In the press brake according to the second aspect of the present invention, the control device controls the servomotor to reverse the rotation of the bidirectional fluid pump in order to switch the vertical movement of the hydraulic cylinder in order to reverse the vertical movement of the ram. At this time, the ram moving speed pattern command unit of the control device, after reversing, keeps the ram moving speed constant for a predetermined length of warm-up time, and thereafter changes the ram moving speed to the predetermined speed. The command position counter reads the ram position from the ram moving speed pattern, and adds the value to the actual ram position detected by the ram position detector with an adder, and the ram moves. Since the rotation of the servomotor is controlled so as to be located at a desired position, it is possible to reduce the shock at the time of rising, which has conventionally been a problem, and to prevent the vibration of the ram during movement. Thereby, the operation gain of the ram can be increased to improve the productivity.

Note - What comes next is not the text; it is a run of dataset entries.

import Mathlib
import HarnessLib
import Summits.RiemannHypothesis.RiemannHypothesis.Theorems.IntegerScrewRungCertDefs

/-!
# Route `IntegerScrew` — kernel certificate checker for the finite rungs (2/3: series enclosures)

Soundness of the transcendental pieces of `IntegerScrewRungCertDefs.rungCheck` with respect to the tree's
fixed-point interval engine (`Literature.Analysis.ValidatedNumerics.Numerics.FI`): the prime sum
`Σ_{n ≤ m} Λ(n) n^{-1/2}(t − log n)` (`mem_primeSumEncl`), the geometric Hurwitz–Lerch series
`Φ(x) = Σ_k x^k/(k+¼)²` at `x = b²/a²` with its tail `≤ x^K/((K+¼)²(1 − x))` (`mem_lerchEncl`), the slope
constant `A = γ₀ + π/2 + 3 log 2 + log π` (`mem_slopeEncl`; `γ₀` from
`Literature.Analysis.SpecialFunctions.EulerMascheroniBounds`, `π` and `log(1 − x)` from the engine), and the
rational lower bound `cLoQ ≤ C = ζ(2,¼)` by telescoping `(k+¼)^{-2} ≥ (k+¼)^{-1} − (k+5/4)^{-1}`
(`cLoQ_le_lerchC`). See part 1 for the design; nothing here bears on the truth of RH.
References: M. Suzuki, J. Lond. Math. Soc. (2) 108 (2023), (1.1) [Suzuki2023]; R. E. Moore, *Interval
Analysis* (1966) Ch. 2–4 [folklore].
-/

set_option linter.dupNamespace false

namespace Summit.RiemannHypothesis.RiemannHypothesis.Theorems.IntegerScrew.RungCert

open Literature.NumberTheory.LFunctions Literature.Analysis.ValidatedNumerics
open Literature.Analysis.ValidatedNumerics.Numerics Finset
open scoped BigOperators

/-! ## The prime sum, the Hurwitz–Lerch series, the slope constant, the constant `C` -/

/-- One summand of the prime sum is enclosed. [folklore] -/
theorem mem_primeTerm {logs : List FI} {K : ℕ} (hL : ∀ n ≤ K, FI.mem (Real.log n) (lg logs n)) (hK : K ≤ 64) {t : ℝ} {T : FI}
    (ht : FI.mem t T) {n : ℕ} (hn1 : 1 ≤ n) (hn : n ≤ K) :
    FI.mem ((ArithmeticFunction.vonMangoldt n : ℝ) / Real.sqrt n * (t - Real.log n))
      (primeTerm logs T n) := by
  have hlam : lamBase n ≤ K := (lamBase_le (hn.trans hK)).trans (max_le hn (hn1.trans hn))
  have h1 : FI.mem (Real.log (lamBase n)) (lg logs (lamBase n)) := hL _ hlam
  have h2 : FI.mem (Real.sqrt n / n) ((sqrtNat n).divNat n) := FI.mem_divNat (mem_sqrtNat n) hn1
  have h3 : FI.mem (t - Real.log n) (T.sub (lg logs n)) := FI.mem_sub ht (hL n hn)
  have h := FI.mem_mul (FI.mem_mul h1 h2) h3
  rw [vonMangoldt_eq_log_lamBase (hn.trans hK)]
  have e : Real.log (lamBase n) / Real.sqrt n * (t - Real.log n) =
      Real.log (lamBase n) * (Real.sqrt n / n) * (t - Real.log n) := by
    rw [Real.sqrt_div_self']; ring
  rw [e]; exact h

/-- Invariant of `primeStep`. [folklore] -/
theorem primeStep_spec {logs : List FI} {K : ℕ} (hL : ∀ n ≤ K, FI.mem (Real.log n) (lg logs n)) (hK : K ≤ 64) {t : ℝ} {T : FI}
    (ht : FI.mem t T) : ∀ (m : ℕ) (acc : FI) (v : ℝ), FI.mem v acc → m ≤ K →
    FI.mem (v + ∑ n ∈ Finset.Icc 1 m,
      (ArithmeticFunction.vonMangoldt n : ℝ) / Real.sqrt n * (t - Real.log n)) (primeStep logs T m acc)
  | 0, acc, v, hv, _ => by simpa [primeStep] using hv
  | m + 1, acc, v, hv, hm => by
    simp only [primeStep]
    have hterm := mem_primeTerm hL hK ht (n := m + 1) (by omega) hm
    have := primeStep_spec hL hK ht m _ _ (FI.mem_add hv hterm) (by omega)
    rw [Finset.sum_Icc_succ_top (by omega), add_comm (Finset.sum _ _) _, ← add_assoc]
    exact this

/-- **The prime sum is enclosed.** [folklore] -/
theorem mem_primeSumEncl {logs : List FI} {K : ℕ} (hL : ∀ n ≤ K, FI.mem (Real.log n) (lg logs n)) (hK : K ≤ 64) {t : ℝ} {T : FI}
    (ht : FI.mem t T) {m : ℕ} (hm : m ≤ K) :
    FI.mem (∑ n ∈ Finset.Icc 1 m, (ArithmeticFunction.vonMangoldt n : ℝ) / Real.sqrt n * (t - Real.log n))
      (primeSumEncl logs T m) := by
  have := primeStep_spec hL hK ht m (FI.ofInt 0) 0 (by simpa using FI.mem_ofInt 0) hm
  simpa [primeSumEncl] using this

/-- The Hurwitz–Lerch term `x^k/(k+¼)² = 16 x^k/(4k+1)²` is enclosed. [folklore] -/
theorem mem_lerchTerm {x : ℝ} {pw : FI} {k : ℕ} (hp : FI.mem (x ^ k) pw) :
    FI.mem (x ^ k / ((k : ℝ) + 1 / 4) ^ 2) ((pw.mulInt 16).divNat ((4 * k + 1) ^ 2)) := by
  have h := FI.mem_divNat (FI.mem_mulInt hp 16) (n := (4 * k + 1) ^ 2) (by positivity)
  convert h using 1
  push_cast
  field_simp
  ring

/-- Invariant of `lerchGo`: the state `(k, pw, s)` satisfies `x^k ∈ pw`, `Σ_{j<k} x^j/(j+¼)² ∈ s`. [folklore] -/
theorem lerchGo_spec {x : ℝ} {X : FI} (hx : FI.mem x X) (xn xd : ℕ) :
    ∀ (fuel k : ℕ) (pw s : FI), FI.mem (x ^ k) pw →
      FI.mem (∑ j ∈ range k, x ^ j / ((j : ℝ) + 1 / 4) ^ 2) s →
      FI.mem (x ^ (lerchGo X xn xd fuel k pw s).1) (lerchGo X xn xd fuel k pw s).2.1 ∧
        FI.mem (∑ j ∈ range (lerchGo X xn xd fuel k pw s).1, x ^ j / ((j : ℝ) + 1 / 4) ^ 2)
          (lerchGo X xn xd fuel k pw s).2.2
  | 0, k, pw, s, hp, hs => by simpa [lerchGo] using And.intro hp hs
  | fuel + 1, k, pw, s, hp, hs => by
    simp only [lerchGo]
    split_ifs with h
    · exact ⟨hp, hs⟩
    · refine lerchGo_spec hx xn xd fuel (k + 1) _ _ ?_ ?_
      · rw [pow_succ]; exact FI.mem_mul hp hx
      · rw [Finset.sum_range_succ]; exact FI.mem_add hs (mem_lerchTerm hp)

/-- Summability of `x^j/(j+¼)²`, `0 ≤ x ≤ 1`. [folklore] -/
theorem summable_lerch {x : ℝ} (hx0 : 0 ≤ x) (hx1 : x ≤ 1) :
    Summable fun j : ℕ => x ^ j / ((j : ℝ) + 1 / 4) ^ 2 := by
  refine summable_one_div_nat_add_quarter_sq.of_nonneg_of_le (fun k => by positivity) fun k => ?_
  exact div_le_div_of_nonneg_right (pow_le_one₀ hx0 hx1) (by positivity)

/-- Geometric bound of the tail: `Σ_{j≥K} x^j/(j+¼)² ≤ x^K/((K+¼)²(1−x))`. [folklore] -/
theorem lerch_tail_le {x : ℝ} (hx0 : 0 ≤ x) (hx1 : x < 1) (K : ℕ) :
    ∑' i : ℕ, x ^ (i + K) / (((i + K : ℕ) : ℝ) + 1 / 4) ^ 2 ≤ x ^ K / (((K : ℝ) + 1 / 4) ^ 2 * (1 - x)) := by
  have hs := summable_lerch hx0 hx1.le
  have hgeom : Summable fun i : ℕ => x ^ K / ((K : ℝ) + 1 / 4) ^ 2 * x ^ i :=
    (summable_geometric_of_lt_one hx0 hx1).mul_left _
  have hterm : ∀ i : ℕ, x ^ (i + K) / (((i + K : ℕ) : ℝ) + 1 / 4) ^ 2
      ≤ x ^ K / ((K : ℝ) + 1 / 4) ^ 2 * x ^ i := by
    intro i
    have hi : (0 : ℝ) ≤ i := Nat.cast_nonneg i
    have hDK : (0 : ℝ) < ((K : ℝ) + 1 / 4) ^ 2 := by positivity
    have hinv : (((i : ℝ) + K + 1 / 4) ^ 2)⁻¹ ≤ (((K : ℝ) + 1 / 4) ^ 2)⁻¹ :=
      inv_anti₀ hDK (pow_le_pow_left₀ (by positivity) (by linarith) 2)
    calc x ^ (i + K) / (((i + K : ℕ) : ℝ) + 1 / 4) ^ 2
        = x ^ K * x ^ i * (((i : ℝ) + K + 1 / 4) ^ 2)⁻¹ := by
          push_cast; rw [pow_add, div_eq_mul_inv]; ring
      _ ≤ x ^ K * x ^ i * (((K : ℝ) + 1 / 4) ^ 2)⁻¹ :=
          mul_le_mul_of_nonneg_left hinv (by positivity)
      _ = x ^ K / ((K : ℝ) + 1 / 4) ^ 2 * x ^ i := by rw [div_eq_mul_inv]; ring
  calc ∑' i : ℕ, x ^ (i + K) / (((i + K : ℕ) : ℝ) + 1 / 4) ^ 2
      ≤ ∑' i : ℕ, x ^ K / ((K : ℝ) + 1 / 4) ^ 2 * x ^ i :=
        Summable.tsum_le_tsum hterm ((summable_nat_add_iff K).mpr hs) hgeom
    _ = x ^ K / ((K : ℝ) + 1 / 4) ^ 2 * ∑' i : ℕ, x ^ i := tsum_mul_left
    _ = x ^ K / (((K : ℝ) + 1 / 4) ^ 2 * (1 - x)) := by
        rw [tsum_geometric_of_lt_one hx0 hx1]; field_simp

/-- The tail bound is enclosed by `lerchTail`. [folklore] -/
theorem tail_le_lerchTail {xn xd : ℕ} (hlt : xn < xd) {k : ℕ} {pw : FI}
    (hp : FI.mem (((xn : ℝ) / xd) ^ k) pw) :
    (∑' i : ℕ, ((xn : ℝ) / xd) ^ (i + k) / (((i + k : ℕ) : ℝ) + 1 / 4) ^ 2) * SC ≤
      ((lerchTail xn xd k pw).hi : ℝ) := by
  set x : ℝ := (xn : ℝ) / xd with hxdef
  have hxd : (0 : ℝ) < xd := by exact_mod_cast (show 0 < xd by omega)
  have hx0 : 0 ≤ x := by positivity
  have hx1 : x < 1 := by rw [hxdef, div_lt_one hxd]; exact_mod_cast hlt
  have htail := lerch_tail_le hx0 hx1 k
  have hsub : 0 < xd - xn := by omega
  have hm := FI.mem_divNat (FI.mem_mulInt hp ((16 * xd : ℕ) : ℤ)) (n := (4 * k + 1) ^ 2 * (xd - xn))
    (by positivity)
  have heq : x ^ k * (((16 * xd : ℕ) : ℤ) : ℝ) / (((4 * k + 1) ^ 2 * (xd - xn) : ℕ) : ℝ) =
      x ^ k / (((k : ℝ) + 1 / 4) ^ 2 * (1 - x)) := by
    have h1 : (((xd - xn : ℕ)) : ℝ) = (xd : ℝ) - xn := by push_cast [Nat.cast_sub hlt.le]; ring
    push_cast
    rw [h1, hxdef]
    field_simp
    ring
  rw [heq] at hm
  exact le_trans (mul_le_mul_of_nonneg_right htail SC_pos.le) hm.2

/-- **The Hurwitz–Lerch value is enclosed**: `Σ_k (b²/a²)^k/(k+¼)² ∈ lerchEncl a b` (`b < a`). [folklore] -/
theorem mem_lerchEncl {a b : ℕ} (hab : b < a) :
    FI.mem (∑' k : ℕ, (((b * b : ℕ) : ℝ) / ((a * a : ℕ) : ℝ)) ^ k / ((k : ℝ) + 1 / 4) ^ 2)
      (lerchEncl a b) := by
  have ha : 0 < a := by omega
  have hlt : b * b < a * a := Nat.mul_self_lt_mul_self hab
  set x : ℝ := ((b * b : ℕ) : ℝ) / ((a * a : ℕ) : ℝ) with hxdef
  have hxd : (0 : ℝ) < ((a * a : ℕ) : ℝ) := by exact_mod_cast Nat.mul_pos ha ha
  have hx0 : 0 ≤ x := by positivity
  have hx1 : x < 1 := by rw [hxdef, div_lt_one hxd]; exact_mod_cast hlt
  have hX : FI.mem x (FI.ofFrac (b * b : ℕ) (a * a)) := by
    have := FI.mem_ofFrac ((b * b : ℕ) : ℤ) (q := a * a) (Nat.mul_pos ha ha)
    simpa [hxdef] using this
  have h0 : FI.mem (x ^ 0) (FI.ofInt 1) := by simpa using FI.mem_ofInt 1
  have h0' : FI.mem (∑ j ∈ range 0, x ^ j / ((j : ℝ) + 1 / 4) ^ 2) (FI.ofInt 0) := by
    simpa using FI.mem_ofInt 0
  obtain ⟨hp, hs⟩ := lerchGo_spec hX (b * b) (a * a) lerchFuel 0 _ _ h0 h0'
  set r := lerchGo (FI.ofFrac (b * b : ℕ) (a * a)) (b * b) (a * a) lerchFuel 0 (FI.ofInt 1) (FI.ofInt 0)
    with hr
  have hsum := summable_lerch hx0 hx1.le
  have hsplit := (hsum.sum_add_tsum_nat_add r.1).symm
  simp only [lerchEncl]
  rw [← hr, hsplit]
  refine FI.mem_add hs ⟨?_, ?_⟩
  · push_cast
    exact mul_nonneg (tsum_nonneg fun i => by positivity) SC_pos.le
  · have := tail_le_lerchTail hlt (k := r.1) (pw := r.2.1) (by simpa [hxdef] using hp)
    simpa [hxdef] using this

/-- **The slope constant is enclosed**: `A = γ₀ + π/2 + 3 log 2 + log π ∈ slopeEncl logs`. [folklore] -/
theorem mem_slopeEncl {logs : List FI} {K : ℕ} (hL : ∀ n ≤ K, FI.mem (Real.log n) (lg logs n)) (hK : 2 ≤ K) {A : FI}
    (h : slopeEncl logs = some A) :
    FI.mem (Real.eulerMascheroniConstant + Real.pi / 2 + 3 * Real.log 2 + Real.log Real.pi) A := by
  unfold slopeEncl at h
  split at h
  · exact absurd h (by simp)
  · rename_i l hl
    simp only [Option.some.injEq] at h
    subst h
    have hy : FI.mem (1 - Real.pi / 4) ((FI.ofInt 1).sub (FI.pi.divNat 4)) := by
      have := FI.mem_sub (FI.mem_ofInt 1) (FI.mem_divNat FI.mem_pi (n := 4) (by norm_num))
      simpa using this
    have hlog := FI.mem_logOneSub hl hy
    have hγ : FI.mem Real.eulerMascheroniConstant
        (FI.ofRatRat (57721558 / 100000000) (57721571 / 100000000)) := by
      refine FI.mem_ofRatRat ?_ ?_
      · have := Literature.Analysis.SpecialFunctions.Real.eulerMascheroniConstant_gt_d8
        push_cast; linarith
      · have := Literature.Analysis.SpecialFunctions.Real.eulerMascheroniConstant_lt_d8
        push_cast; linarith
    have h2 : FI.mem (Real.log 2) (lg logs 2) := by simpa using hL 2 hK
    have hpi : Real.log Real.pi = Real.log 2 * (2 : ℤ) + Real.log (1 - (1 - Real.pi / 4)) := by
      rw [sub_sub_cancel, Real.log_div Real.pi_pos.ne' (by norm_num),
        show (4 : ℝ) = 2 ^ 2 by norm_num, Real.log_pow]
      push_cast; ring
    have := FI.mem_add (FI.mem_add (FI.mem_add hγ (FI.mem_divNat FI.mem_pi (n := 2) (by norm_num)))
      (FI.mem_mulInt h2 3)) (FI.mem_add (FI.mem_mulInt h2 2) hlog)
    rw [← hpi] at this
    convert this using 1
    push_cast; ring

/-- Invariant of `cPartial`: `Σ_{k<K} (k+¼)^{-2} ∈ cPartial K`. [folklore] -/
theorem mem_cPartial : ∀ K : ℕ, FI.mem (∑ k ∈ range K, 1 / ((k : ℝ) + 1 / 4) ^ 2) (cPartial K)
  | 0 => by simpa [cPartial] using FI.mem_ofInt 0
  | K + 1 => by
    rw [Finset.sum_range_succ, cPartial]
    refine FI.mem_add (mem_cPartial K) ?_
    have := FI.mem_ofFrac 16 (q := (4 * K + 1) ^ 2) (by positivity)
    convert this using 1
    push_cast; field_simp; ring

/-- Telescoping lower bound of the tail: `Σ_{K ≤ k < K'} (k+¼)^{-2} ≥ 1/(K+¼) − 1/(K'+¼)`. [folklore] -/
theorem sum_Ico_quarter_sq_ge (K : ℕ) : ∀ K' : ℕ, K ≤ K' →
    1 / ((K : ℝ) + 1 / 4) - 1 / ((K' : ℝ) + 1 / 4) ≤ ∑ k ∈ Finset.Ico K K', 1 / ((k : ℝ) + 1 / 4) ^ 2
  | 0, h => by simp [Nat.le_zero.1 h]
  | K' + 1, h => by
    rcases Nat.lt_or_ge K (K' + 1) with hlt | hge
    · rw [Finset.sum_Ico_succ_top (by omega)]
      have ih := sum_Ico_quarter_sq_ge K K' (by omega)
      have hK' : (0 : ℝ) ≤ K' := Nat.cast_nonneg K'
      have hstep : 1 / ((K' : ℝ) + 1 / 4) - 1 / (((K' + 1 : ℕ) : ℝ) + 1 / 4) ≤
          1 / ((K' : ℝ) + 1 / 4) ^ 2 := by
        push_cast
        rw [div_sub_div _ _ (by positivity) (by positivity), div_le_div_iff₀ (by positivity) (by positivity)]
        nlinarith
      push_cast at hstep ⊢
      linarith
    · have : K = K' + 1 := le_antisymm h hge
      subst this; simp

/-- **Lower bound of `C = ζ(2,¼)`**: `Σ_{k<K} (k+¼)^{-2} + 1/(K+¼) ≤ C`. [folklore] -/
theorem partial_add_inv_le_lerchC (K : ℕ) :
    ∑ k ∈ range K, 1 / ((k : ℝ) + 1 / 4) ^ 2 + 1 / ((K : ℝ) + 1 / 4) ≤
      ∑' k : ℕ, 1 / ((k : ℝ) + 1 / 4) ^ 2 := by
  have hs := summable_one_div_nat_add_quarter_sq
  refine le_of_forall_pos_lt_add fun ε hε => ?_
  -- choose K' with 1/(K'+¼) < ε
  obtain ⟨K', hK'⟩ := exists_nat_gt (1 / ε)
  have hK'pos : (0 : ℝ) < (K' : ℝ) + 1 / 4 := by positivity
  have hsmall : 1 / ((max K K' : ℕ) + 1 / 4 : ℝ) < ε := by
    rw [div_lt_iff₀ (by positivity)]
    have : (K' : ℝ) ≤ ((max K K' : ℕ) : ℝ) := by exact_mod_cast le_max_right K K'
    have h1 : 1 < ε * K' := by rwa [div_lt_iff₀ hε, mul_comm] at hK'
    nlinarith
  have htele := sum_Ico_quarter_sq_ge K (max K K') (le_max_left _ _)
  have hsplit : ∑ k ∈ range (max K K'), 1 / ((k : ℝ) + 1 / 4) ^ 2 =
      ∑ k ∈ range K, 1 / ((k : ℝ) + 1 / 4) ^ 2 + ∑ k ∈ Finset.Ico K (max K K'), 1 / ((k : ℝ) + 1 / 4) ^ 2 := by
    rw [Finset.range_eq_Ico, Finset.range_eq_Ico,
      ← Finset.sum_Ico_consecutive _ (Nat.zero_le K) (le_max_left K K')]
  have hle : ∑ k ∈ range (max K K'), 1 / ((k : ℝ) + 1 / 4) ^ 2 ≤ ∑' k : ℕ, 1 / ((k : ℝ) + 1 / 4) ^ 2 :=
    hs.sum_le_tsum _ fun k _ => by positivity
  linarith

/-- **`cLoQ ≤ C`.** [folklore] -/
theorem cLoQ_le_lerchC : ((cLoQ : ℚ) : ℝ) ≤ ∑' k : ℕ, 1 / ((k : ℝ) + 1 / 4) ^ 2 := by
  have h1 := (mem_cPartial cTerms).1
  have h2 := partial_add_inv_le_lerchC cTerms
  have hS := SC_pos
  have h3 : (((cPartial cTerms).lo : ℤ) : ℝ) / SC ≤ ∑ k ∈ range cTerms, 1 / ((k : ℝ) + 1 / 4) ^ 2 := by
    rw [div_le_iff₀ hS]; exact h1
  have h4 : ((cLoQ : ℚ) : ℝ) = (((cPartial cTerms).lo : ℤ) : ℝ) / SC + 4 / (4 * (cTerms : ℝ) + 1) := by
    unfold cLoQ; push_cast; ring
  have h5 : (4 : ℝ) / (4 * (cTerms : ℝ) + 1) = 1 / ((cTerms : ℝ) + 1 / 4) := by
    rw [div_eq_div_iff (by positivity) (by positivity)]; ring
  rw [h4, h5]
  linarith

end Summit.RiemannHypothesis.RiemannHypothesis.Theorems.IntegerScrew.RungCert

[Brief description of the drawings]

FIG. 1 is a circuit and a block diagram showing a configuration of a hydraulic circuit and a control device of a press brake according to the present invention.

FIG. 2 is a graph showing a ram moving speed pattern.

FIG. 3 is a graph showing an actual moving speed of a ram when a movement is commanded according to the ram moving speed pattern of FIG. 2;

FIG. 4 is a front view showing the entire press brake according to the present invention.

FIG. 5 is a side view as viewed from a direction V in FIG. 4;

FIG. 6 is a schematic view showing a main part of a hydraulic circuit of a conventional press brake.

FIG. 7 is a graph showing a conventional ram moving speed pattern.

8 is a graph showing the actual moving speed of the ram when movement is commanded according to the ram moving speed pattern of FIG. 7;

[Explanation of symbols]

 Reference Signs List 1 press brake 5U upper table (ram) 11 linear scale (ram position detector) 13L, 13R hydraulic cylinder 18 controller 31 bidirectional piston pump (bidirectional fluid pump) 39 AC servo motor (servo motor) 65 ram moving speed pattern Command part 67 Command position counter 73 Adder

Claims (2)

[Claims] 1. A ram moving method in a press brake in which a ram is moved up and down by a hydraulic cylinder which is moved up and down in accordance with a rotation direction of a bidirectional fluid pump, wherein the ram is moved up and down to reverse the up and down movement of the ram. After inverting the directional fluid pump, a warm-up time or distance for temporarily maintaining the ram speed constant is provided for a predetermined time or a predetermined distance, and thereafter, the bidirectional fluid pump is controlled so as to change the ram speed to the predetermined speed. Ram movement method in press brake. 2. A press for performing a bending process by controlling a servomotor to operate a bidirectional fluid pump and operating a hydraulic cylinder with hydraulic oil from the bidirectional fluid pump to move the ram up and down. A brake, wherein after the control device reverses the rotation of the bidirectional fluid pump to reverse the vertical movement of the ram, a warming-up time or a distance for once maintaining the ram speed constant is provided for a predetermined time or a predetermined distance, A ram moving speed pattern command unit for commanding a preset ram moving speed pattern for changing the ram speed to a predetermined speed, a command position counter for reading a ram position from the ram speed commanded by the ram moving speed pattern command unit, and A ram position detector for detecting the position of the ram, and A press brake, comprising: an adder that adds a ram position and a ram position signal from the ram position detector to instruct the servo motor to position the ram at a desired position.